Using the records below, quote only the span that opens with the line containing "bound for the" and closes with the line containing "ENNReal.ofReal (C *", exactly and inclusively.

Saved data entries
•••••
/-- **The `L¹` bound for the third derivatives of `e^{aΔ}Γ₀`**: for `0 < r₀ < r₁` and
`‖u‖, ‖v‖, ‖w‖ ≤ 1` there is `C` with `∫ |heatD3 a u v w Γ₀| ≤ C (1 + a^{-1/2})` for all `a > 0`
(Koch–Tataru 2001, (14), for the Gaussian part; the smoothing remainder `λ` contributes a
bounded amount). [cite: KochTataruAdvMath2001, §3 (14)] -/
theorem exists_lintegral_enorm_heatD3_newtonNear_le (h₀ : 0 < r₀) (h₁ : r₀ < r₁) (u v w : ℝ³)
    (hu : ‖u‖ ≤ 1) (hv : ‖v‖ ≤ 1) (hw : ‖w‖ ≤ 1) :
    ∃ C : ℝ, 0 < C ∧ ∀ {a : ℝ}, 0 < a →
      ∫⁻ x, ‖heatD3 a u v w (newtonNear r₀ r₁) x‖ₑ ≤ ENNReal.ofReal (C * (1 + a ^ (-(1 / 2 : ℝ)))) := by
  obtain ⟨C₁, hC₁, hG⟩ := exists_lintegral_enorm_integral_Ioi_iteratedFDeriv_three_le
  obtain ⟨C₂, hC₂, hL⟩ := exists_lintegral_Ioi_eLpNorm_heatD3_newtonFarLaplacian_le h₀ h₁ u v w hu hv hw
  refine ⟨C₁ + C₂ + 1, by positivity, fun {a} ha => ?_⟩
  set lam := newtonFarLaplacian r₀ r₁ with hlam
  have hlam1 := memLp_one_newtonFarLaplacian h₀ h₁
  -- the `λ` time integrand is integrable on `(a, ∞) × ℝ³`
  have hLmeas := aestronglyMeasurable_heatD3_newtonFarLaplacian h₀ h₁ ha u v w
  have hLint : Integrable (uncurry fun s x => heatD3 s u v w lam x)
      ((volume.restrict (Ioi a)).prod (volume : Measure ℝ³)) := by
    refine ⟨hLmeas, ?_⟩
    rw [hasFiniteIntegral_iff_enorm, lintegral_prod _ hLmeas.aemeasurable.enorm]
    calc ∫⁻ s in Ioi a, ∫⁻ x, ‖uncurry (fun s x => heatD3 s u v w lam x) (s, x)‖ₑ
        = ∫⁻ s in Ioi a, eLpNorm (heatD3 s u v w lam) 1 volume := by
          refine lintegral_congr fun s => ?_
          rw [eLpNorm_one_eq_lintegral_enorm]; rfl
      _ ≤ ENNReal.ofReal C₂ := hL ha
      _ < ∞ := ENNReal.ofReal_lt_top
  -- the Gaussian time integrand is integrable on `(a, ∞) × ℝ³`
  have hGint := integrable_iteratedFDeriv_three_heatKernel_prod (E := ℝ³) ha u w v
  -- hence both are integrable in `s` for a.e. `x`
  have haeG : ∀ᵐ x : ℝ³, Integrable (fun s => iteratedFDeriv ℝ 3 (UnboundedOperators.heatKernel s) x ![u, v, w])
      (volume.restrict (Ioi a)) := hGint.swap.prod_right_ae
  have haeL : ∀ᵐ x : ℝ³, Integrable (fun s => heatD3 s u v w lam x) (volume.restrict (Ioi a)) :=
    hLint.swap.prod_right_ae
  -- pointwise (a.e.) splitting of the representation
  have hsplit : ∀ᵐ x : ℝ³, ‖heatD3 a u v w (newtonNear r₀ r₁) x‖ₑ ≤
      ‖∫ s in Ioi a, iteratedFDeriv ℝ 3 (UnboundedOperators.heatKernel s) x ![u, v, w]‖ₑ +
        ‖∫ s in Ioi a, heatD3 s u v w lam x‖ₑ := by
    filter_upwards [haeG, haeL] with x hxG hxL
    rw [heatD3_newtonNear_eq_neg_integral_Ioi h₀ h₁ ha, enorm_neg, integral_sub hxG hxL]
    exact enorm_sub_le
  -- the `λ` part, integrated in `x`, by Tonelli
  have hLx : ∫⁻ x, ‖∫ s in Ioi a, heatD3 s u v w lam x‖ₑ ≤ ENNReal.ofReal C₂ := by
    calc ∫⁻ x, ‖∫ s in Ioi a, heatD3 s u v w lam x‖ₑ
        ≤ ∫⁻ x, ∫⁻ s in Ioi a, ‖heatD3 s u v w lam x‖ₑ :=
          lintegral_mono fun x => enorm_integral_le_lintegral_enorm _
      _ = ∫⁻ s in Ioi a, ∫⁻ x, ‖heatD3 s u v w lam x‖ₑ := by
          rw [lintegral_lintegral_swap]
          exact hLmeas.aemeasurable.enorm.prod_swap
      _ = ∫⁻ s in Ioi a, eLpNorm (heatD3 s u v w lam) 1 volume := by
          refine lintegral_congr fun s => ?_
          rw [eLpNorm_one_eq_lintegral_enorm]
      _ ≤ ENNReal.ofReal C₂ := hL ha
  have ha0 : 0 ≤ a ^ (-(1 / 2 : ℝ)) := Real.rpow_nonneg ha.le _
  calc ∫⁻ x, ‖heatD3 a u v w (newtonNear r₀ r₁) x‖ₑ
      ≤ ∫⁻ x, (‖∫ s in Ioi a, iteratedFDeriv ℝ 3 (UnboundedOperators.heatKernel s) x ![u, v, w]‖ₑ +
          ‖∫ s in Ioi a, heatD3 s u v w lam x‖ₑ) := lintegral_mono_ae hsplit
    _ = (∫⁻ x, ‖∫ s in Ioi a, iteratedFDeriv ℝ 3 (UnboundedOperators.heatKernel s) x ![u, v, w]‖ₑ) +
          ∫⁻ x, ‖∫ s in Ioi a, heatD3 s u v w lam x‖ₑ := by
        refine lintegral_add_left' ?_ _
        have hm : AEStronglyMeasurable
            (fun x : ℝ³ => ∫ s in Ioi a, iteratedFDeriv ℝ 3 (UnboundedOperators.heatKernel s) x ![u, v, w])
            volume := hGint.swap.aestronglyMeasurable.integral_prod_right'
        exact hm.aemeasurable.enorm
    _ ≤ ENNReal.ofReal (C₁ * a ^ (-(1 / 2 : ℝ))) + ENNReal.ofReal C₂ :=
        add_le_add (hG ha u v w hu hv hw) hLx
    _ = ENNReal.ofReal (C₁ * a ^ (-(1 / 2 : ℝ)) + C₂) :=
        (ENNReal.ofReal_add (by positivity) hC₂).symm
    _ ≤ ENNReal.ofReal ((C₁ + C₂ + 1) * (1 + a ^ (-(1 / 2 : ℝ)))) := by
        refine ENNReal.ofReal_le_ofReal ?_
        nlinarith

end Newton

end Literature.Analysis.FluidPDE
•••••
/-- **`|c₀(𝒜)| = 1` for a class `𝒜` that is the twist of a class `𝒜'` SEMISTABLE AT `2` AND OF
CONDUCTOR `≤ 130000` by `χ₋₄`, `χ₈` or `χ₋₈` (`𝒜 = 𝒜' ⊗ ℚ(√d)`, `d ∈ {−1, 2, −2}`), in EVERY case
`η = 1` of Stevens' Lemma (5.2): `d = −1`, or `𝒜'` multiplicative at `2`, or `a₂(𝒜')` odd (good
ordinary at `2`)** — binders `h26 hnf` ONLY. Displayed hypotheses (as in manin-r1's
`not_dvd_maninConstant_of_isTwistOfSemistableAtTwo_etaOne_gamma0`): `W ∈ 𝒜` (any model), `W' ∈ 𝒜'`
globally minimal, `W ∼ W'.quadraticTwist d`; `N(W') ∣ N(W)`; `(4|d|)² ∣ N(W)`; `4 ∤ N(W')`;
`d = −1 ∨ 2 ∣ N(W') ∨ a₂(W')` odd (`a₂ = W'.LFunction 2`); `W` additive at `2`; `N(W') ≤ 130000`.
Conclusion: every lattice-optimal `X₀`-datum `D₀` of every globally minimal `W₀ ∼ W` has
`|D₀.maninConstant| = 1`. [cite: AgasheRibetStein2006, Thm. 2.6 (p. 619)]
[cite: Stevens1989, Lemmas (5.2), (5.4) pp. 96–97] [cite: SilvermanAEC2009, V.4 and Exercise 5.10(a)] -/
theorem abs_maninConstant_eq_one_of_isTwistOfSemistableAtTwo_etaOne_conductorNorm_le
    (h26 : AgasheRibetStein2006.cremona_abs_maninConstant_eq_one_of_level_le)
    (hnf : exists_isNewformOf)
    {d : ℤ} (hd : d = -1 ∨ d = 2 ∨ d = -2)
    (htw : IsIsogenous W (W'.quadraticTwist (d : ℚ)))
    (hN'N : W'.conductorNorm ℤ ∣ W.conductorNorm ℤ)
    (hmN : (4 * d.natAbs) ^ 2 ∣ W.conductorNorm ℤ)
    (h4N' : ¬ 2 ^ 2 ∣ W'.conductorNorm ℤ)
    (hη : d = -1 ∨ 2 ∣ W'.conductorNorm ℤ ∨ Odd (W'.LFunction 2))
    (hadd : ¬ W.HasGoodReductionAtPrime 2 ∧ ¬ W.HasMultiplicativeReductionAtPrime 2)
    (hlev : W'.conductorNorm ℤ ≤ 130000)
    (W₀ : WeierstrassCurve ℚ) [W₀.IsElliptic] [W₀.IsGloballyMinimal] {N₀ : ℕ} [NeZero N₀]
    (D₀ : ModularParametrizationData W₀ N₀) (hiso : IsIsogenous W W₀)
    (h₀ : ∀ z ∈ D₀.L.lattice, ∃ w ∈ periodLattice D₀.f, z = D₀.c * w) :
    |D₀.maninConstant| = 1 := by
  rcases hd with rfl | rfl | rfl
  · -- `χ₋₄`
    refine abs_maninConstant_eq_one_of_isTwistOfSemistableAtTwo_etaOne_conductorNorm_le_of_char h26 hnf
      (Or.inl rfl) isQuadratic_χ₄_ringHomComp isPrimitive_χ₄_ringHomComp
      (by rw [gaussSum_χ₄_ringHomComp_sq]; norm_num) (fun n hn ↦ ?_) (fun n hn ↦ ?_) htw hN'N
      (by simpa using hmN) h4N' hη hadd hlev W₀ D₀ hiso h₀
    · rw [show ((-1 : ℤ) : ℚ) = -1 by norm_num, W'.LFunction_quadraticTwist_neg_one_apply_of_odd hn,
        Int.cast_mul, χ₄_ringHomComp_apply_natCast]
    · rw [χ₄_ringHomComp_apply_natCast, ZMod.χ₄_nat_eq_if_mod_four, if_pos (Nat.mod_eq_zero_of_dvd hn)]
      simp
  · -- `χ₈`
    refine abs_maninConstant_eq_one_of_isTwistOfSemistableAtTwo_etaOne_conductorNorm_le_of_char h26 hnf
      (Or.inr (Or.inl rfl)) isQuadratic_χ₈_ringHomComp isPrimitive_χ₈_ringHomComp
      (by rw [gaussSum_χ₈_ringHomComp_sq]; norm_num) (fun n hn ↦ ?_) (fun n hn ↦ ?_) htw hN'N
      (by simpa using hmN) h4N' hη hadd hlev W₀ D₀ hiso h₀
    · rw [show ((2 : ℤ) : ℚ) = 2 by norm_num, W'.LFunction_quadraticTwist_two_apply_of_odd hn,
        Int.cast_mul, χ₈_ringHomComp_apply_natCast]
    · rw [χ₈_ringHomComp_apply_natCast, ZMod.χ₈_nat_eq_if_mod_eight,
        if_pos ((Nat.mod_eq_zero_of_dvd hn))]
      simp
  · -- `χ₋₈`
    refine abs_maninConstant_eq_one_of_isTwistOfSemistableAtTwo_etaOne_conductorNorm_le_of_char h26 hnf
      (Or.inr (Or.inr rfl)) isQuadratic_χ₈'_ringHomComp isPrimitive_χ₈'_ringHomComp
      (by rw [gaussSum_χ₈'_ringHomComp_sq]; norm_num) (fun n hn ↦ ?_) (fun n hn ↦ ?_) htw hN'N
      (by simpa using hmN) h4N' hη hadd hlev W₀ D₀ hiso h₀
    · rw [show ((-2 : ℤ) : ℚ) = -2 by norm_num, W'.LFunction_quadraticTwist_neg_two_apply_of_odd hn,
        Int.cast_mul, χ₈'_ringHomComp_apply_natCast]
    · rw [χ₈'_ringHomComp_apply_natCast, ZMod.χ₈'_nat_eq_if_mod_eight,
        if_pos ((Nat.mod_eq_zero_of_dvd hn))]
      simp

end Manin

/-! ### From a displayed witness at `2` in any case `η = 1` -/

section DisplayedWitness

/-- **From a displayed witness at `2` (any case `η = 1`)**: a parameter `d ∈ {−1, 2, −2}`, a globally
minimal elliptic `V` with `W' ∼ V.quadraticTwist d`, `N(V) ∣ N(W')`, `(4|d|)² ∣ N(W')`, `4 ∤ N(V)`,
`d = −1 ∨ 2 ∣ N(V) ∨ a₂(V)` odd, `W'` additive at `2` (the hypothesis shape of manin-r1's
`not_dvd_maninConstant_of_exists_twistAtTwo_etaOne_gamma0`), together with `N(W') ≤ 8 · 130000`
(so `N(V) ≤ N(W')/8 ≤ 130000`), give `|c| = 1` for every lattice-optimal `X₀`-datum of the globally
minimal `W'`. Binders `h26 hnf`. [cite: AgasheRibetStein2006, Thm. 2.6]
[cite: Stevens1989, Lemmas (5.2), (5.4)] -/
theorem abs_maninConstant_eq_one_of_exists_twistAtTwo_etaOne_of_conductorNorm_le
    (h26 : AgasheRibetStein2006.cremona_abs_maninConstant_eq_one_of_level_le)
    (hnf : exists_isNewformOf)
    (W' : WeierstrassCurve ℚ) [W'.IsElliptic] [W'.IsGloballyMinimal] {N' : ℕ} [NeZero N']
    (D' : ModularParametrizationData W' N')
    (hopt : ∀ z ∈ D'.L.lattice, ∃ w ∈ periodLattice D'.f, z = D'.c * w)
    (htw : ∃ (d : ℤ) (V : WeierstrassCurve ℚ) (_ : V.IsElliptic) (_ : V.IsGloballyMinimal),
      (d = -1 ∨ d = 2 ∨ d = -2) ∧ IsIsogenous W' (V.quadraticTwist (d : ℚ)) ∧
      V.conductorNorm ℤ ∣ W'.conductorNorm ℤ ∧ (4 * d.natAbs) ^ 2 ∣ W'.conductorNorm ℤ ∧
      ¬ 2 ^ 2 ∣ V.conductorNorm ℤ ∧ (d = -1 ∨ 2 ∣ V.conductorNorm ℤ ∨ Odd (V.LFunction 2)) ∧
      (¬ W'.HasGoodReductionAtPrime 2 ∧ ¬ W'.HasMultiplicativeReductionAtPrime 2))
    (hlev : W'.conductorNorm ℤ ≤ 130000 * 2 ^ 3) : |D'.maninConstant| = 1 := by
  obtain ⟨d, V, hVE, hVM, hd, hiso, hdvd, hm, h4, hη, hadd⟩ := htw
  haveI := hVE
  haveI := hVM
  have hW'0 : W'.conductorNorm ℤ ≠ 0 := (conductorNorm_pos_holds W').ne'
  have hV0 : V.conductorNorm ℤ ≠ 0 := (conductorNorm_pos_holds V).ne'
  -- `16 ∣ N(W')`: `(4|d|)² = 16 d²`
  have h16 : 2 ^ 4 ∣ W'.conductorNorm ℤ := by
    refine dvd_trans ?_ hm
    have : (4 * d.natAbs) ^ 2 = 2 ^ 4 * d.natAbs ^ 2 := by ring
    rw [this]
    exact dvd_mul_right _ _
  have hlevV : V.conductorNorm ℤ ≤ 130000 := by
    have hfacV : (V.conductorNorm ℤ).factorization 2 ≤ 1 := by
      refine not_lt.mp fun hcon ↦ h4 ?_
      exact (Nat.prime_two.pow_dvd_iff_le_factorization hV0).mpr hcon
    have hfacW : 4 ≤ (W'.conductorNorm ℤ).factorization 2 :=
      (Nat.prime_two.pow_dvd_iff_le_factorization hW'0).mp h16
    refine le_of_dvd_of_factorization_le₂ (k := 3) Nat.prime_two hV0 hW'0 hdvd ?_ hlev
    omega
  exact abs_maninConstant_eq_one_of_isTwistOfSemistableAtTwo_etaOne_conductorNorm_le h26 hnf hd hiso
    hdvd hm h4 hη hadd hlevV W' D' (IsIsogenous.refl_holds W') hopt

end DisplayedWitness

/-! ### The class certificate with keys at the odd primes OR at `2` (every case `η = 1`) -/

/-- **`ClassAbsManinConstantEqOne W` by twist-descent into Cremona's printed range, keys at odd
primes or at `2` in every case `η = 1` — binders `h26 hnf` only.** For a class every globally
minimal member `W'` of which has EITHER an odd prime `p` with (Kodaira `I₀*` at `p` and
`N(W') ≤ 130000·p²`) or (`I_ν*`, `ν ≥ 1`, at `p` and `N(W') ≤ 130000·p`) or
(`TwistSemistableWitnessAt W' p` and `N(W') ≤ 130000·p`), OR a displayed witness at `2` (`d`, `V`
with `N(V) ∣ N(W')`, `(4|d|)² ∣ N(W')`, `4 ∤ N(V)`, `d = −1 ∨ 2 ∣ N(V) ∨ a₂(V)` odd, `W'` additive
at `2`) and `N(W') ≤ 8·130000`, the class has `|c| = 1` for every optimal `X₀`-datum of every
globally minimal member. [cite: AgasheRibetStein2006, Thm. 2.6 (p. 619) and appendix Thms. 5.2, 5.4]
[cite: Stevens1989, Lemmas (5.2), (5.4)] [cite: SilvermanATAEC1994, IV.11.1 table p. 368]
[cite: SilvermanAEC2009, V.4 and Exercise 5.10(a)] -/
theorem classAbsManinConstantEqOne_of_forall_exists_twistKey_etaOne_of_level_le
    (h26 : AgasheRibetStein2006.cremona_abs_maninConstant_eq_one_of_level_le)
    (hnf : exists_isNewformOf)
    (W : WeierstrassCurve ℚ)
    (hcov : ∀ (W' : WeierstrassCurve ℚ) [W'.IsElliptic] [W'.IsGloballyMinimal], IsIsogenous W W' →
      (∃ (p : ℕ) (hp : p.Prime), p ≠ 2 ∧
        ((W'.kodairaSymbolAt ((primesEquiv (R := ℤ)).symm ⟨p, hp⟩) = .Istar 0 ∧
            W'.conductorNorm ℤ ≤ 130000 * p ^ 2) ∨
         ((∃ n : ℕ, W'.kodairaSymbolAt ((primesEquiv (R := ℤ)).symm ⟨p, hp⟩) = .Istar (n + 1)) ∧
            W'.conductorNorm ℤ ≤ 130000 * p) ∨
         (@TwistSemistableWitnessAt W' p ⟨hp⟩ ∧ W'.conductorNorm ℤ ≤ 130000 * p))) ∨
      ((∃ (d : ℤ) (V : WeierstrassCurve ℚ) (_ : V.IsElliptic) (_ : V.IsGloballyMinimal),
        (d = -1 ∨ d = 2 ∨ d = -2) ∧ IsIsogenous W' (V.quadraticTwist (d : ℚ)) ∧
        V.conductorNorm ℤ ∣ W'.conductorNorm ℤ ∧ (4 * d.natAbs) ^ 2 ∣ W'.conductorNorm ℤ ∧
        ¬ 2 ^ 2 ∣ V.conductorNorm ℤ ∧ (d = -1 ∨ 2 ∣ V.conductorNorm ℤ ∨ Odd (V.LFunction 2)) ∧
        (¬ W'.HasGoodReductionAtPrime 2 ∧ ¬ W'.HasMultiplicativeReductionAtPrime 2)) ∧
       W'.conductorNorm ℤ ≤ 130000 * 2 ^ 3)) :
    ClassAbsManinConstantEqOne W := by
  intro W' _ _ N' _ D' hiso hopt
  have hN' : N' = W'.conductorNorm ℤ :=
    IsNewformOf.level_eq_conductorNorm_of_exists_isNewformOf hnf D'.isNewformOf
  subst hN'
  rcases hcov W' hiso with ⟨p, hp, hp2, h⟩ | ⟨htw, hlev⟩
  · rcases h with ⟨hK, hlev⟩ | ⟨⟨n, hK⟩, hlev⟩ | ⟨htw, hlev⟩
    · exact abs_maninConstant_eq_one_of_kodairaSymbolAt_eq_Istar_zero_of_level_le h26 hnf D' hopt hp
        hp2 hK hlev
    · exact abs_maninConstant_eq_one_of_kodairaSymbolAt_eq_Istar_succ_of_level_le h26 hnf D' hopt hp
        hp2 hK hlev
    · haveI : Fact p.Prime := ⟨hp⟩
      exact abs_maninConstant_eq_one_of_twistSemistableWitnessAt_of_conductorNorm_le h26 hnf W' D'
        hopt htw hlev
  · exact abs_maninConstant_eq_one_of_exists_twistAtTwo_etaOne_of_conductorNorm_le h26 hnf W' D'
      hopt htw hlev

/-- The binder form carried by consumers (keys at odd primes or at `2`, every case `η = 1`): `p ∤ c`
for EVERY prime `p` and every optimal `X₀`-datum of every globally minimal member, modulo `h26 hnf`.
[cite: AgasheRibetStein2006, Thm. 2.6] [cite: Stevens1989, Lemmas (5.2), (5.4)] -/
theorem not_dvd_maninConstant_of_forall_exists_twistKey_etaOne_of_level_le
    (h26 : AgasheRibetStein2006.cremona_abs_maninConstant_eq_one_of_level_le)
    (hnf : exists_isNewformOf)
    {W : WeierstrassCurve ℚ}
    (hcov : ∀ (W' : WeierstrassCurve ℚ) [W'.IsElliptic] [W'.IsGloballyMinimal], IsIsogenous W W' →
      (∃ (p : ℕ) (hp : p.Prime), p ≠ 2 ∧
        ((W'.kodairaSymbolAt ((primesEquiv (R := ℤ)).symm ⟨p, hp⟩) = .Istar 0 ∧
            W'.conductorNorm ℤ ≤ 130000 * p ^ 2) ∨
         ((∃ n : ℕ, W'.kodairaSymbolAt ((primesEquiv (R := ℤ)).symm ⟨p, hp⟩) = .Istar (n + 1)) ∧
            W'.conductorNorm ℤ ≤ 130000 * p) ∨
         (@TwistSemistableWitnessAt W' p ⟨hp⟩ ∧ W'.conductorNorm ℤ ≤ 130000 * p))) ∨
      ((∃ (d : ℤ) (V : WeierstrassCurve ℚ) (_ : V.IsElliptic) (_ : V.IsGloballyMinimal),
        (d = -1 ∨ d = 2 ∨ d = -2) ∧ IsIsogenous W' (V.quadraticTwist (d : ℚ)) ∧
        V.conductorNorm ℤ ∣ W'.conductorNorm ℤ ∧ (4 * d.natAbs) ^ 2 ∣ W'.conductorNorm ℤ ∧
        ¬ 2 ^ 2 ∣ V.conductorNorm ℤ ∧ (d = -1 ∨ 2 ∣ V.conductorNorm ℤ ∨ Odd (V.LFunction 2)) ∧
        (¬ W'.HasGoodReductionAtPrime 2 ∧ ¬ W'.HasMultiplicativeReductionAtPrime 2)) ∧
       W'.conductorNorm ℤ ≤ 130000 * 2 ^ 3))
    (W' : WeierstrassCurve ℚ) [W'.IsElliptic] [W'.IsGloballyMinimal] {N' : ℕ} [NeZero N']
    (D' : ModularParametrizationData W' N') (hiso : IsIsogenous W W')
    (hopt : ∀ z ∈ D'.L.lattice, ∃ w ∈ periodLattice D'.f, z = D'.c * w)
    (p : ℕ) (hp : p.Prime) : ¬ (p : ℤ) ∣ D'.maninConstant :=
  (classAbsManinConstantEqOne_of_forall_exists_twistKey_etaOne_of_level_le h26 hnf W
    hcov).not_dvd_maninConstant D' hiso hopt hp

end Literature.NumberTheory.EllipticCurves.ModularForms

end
•••••
Output of the exercise
/-- **The `L¹` bound for the third derivatives of `e^{aΔ}Γ₀`**: for `0 < r₀ < r₁` and
`‖u‖, ‖v‖, ‖w‖ ≤ 1` there is `C` with `∫ |heatD3 a u v w Γ₀| ≤ C (1 + a^{-1/2})` for all `a > 0`
(Koch–Tataru 2001, (14), for the Gaussian part; the smoothing remainder `λ` contributes a
bounded amount). [cite: KochTataruAdvMath2001, §3 (14)] -/
theorem exists_lintegral_enorm_heatD3_newtonNear_le (h₀ : 0 < r₀) (h₁ : r₀ < r₁) (u v w : ℝ³)
    (hu : ‖u‖ ≤ 1) (hv : ‖v‖ ≤ 1) (hw : ‖w‖ ≤ 1) :
    ∃ C : ℝ, 0 < C ∧ ∀ {a : ℝ}, 0 < a →
      ∫⁻ x, ‖heatD3 a u v w (newtonNear r₀ r₁) x‖ₑ ≤ ENNReal.ofReal (C * (1 + a ^ (-(1 / 2 : ℝ)))) := by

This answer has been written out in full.